#### GIVEN RECORDS ####

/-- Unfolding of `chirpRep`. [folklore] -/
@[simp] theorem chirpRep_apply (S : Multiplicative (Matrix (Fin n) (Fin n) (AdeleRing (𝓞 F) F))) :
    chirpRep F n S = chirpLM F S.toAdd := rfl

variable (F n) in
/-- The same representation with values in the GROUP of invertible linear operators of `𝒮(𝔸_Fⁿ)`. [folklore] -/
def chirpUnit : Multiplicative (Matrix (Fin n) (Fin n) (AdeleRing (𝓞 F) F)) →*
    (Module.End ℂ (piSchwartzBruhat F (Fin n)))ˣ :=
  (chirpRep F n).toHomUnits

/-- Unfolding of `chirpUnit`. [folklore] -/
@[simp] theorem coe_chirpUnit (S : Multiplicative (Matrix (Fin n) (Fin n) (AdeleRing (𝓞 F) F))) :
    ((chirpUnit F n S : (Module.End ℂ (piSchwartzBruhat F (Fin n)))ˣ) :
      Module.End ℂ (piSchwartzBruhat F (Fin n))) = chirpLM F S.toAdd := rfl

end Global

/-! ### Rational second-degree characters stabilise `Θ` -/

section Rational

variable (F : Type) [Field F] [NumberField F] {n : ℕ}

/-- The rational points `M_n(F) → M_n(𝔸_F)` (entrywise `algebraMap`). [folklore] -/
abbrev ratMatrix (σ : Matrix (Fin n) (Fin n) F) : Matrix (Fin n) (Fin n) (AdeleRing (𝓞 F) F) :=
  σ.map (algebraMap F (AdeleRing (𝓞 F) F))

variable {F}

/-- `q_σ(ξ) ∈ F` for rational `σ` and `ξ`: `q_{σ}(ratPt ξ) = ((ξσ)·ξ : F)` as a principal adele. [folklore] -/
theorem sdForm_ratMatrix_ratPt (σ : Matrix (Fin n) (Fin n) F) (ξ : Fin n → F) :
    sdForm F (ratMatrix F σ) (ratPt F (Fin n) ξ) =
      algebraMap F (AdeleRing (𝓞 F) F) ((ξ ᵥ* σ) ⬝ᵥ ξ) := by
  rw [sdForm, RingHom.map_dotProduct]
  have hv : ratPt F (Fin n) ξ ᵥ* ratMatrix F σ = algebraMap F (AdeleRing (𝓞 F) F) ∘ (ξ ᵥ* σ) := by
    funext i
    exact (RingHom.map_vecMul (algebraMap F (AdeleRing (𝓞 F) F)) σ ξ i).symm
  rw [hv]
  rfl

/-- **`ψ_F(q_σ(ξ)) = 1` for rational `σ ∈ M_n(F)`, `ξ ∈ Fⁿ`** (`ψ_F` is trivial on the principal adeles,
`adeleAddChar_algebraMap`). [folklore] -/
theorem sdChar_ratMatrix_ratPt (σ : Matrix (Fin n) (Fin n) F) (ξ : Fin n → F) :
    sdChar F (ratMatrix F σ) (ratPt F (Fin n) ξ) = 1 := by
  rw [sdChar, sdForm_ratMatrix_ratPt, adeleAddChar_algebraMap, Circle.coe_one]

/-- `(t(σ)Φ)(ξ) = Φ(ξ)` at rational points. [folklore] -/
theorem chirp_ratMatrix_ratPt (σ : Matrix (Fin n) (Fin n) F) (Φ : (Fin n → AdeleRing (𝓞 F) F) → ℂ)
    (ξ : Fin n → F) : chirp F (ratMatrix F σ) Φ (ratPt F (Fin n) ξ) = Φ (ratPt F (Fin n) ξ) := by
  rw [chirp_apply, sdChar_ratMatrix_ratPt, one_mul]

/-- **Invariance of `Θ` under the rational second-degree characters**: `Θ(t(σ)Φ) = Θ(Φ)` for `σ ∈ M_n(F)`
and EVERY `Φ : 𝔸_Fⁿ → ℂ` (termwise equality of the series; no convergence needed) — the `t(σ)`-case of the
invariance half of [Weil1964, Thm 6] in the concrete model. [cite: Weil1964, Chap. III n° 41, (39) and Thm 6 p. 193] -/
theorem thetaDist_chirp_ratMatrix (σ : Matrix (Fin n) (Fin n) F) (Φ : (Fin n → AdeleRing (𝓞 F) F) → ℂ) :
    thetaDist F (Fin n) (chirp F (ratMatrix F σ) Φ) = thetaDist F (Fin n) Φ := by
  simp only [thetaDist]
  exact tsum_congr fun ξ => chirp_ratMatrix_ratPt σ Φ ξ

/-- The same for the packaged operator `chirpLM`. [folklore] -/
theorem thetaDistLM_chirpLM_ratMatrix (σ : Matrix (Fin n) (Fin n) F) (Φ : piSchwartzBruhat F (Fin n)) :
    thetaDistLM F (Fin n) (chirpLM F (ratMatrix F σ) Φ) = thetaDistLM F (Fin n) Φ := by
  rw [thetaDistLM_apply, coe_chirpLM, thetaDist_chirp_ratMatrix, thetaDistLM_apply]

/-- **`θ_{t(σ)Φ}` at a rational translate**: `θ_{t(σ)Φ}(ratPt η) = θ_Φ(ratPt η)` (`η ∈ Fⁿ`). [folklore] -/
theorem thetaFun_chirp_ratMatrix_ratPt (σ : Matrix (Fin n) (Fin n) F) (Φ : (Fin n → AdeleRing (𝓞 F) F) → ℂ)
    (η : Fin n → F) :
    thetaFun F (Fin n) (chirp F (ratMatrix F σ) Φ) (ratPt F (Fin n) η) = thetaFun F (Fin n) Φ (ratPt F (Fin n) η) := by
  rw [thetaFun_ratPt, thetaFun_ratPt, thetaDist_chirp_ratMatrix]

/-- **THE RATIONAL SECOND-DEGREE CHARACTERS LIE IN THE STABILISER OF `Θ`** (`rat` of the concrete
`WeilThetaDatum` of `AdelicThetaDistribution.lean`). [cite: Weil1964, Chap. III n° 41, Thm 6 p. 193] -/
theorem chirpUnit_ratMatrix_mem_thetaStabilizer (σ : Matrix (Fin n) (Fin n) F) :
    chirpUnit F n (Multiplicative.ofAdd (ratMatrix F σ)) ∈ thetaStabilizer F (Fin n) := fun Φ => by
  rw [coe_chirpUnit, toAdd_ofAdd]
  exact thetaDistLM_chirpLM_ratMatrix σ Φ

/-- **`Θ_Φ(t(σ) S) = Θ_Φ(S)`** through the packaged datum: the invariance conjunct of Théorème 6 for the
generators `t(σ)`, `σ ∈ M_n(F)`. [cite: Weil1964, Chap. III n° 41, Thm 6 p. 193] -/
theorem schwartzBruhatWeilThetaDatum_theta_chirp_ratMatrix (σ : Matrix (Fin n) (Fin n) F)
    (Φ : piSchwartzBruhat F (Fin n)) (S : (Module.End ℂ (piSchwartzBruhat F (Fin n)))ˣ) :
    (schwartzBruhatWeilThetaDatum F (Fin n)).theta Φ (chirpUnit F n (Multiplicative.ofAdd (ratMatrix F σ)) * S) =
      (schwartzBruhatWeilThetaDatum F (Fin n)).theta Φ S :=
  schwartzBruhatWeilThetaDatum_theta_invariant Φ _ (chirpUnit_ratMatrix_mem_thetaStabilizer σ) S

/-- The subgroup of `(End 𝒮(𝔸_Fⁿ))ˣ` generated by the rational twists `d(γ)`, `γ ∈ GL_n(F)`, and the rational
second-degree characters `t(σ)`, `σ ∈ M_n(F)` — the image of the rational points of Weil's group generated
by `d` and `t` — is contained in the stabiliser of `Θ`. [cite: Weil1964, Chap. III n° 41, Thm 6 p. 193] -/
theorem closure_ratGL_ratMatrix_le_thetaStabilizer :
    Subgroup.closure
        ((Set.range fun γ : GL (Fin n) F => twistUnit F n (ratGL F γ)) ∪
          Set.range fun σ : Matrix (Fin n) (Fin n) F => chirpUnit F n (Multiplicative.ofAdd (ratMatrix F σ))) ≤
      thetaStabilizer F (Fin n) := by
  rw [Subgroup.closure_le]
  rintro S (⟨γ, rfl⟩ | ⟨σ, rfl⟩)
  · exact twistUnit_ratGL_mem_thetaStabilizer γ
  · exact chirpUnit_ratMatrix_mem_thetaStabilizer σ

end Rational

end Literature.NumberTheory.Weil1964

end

####

__WORK TO BE COMPLETED__.
Search the records for lines holding the word "principal", then copy each line you find.

__WORKED SOLUTION__.
/-- `q_σ(ξ) ∈ F` for rational `σ` and `ξ`: `q_{σ}(ratPt ξ) = ((ξσ)·ξ : F)` as a principal adele. [folklore] -/
/-- **`ψ_F(q_σ(ξ)) = 1` for rational `σ ∈ M_n(F)`, `ξ ∈ Fⁿ`** (`ψ_F` is trivial on the principal adeles,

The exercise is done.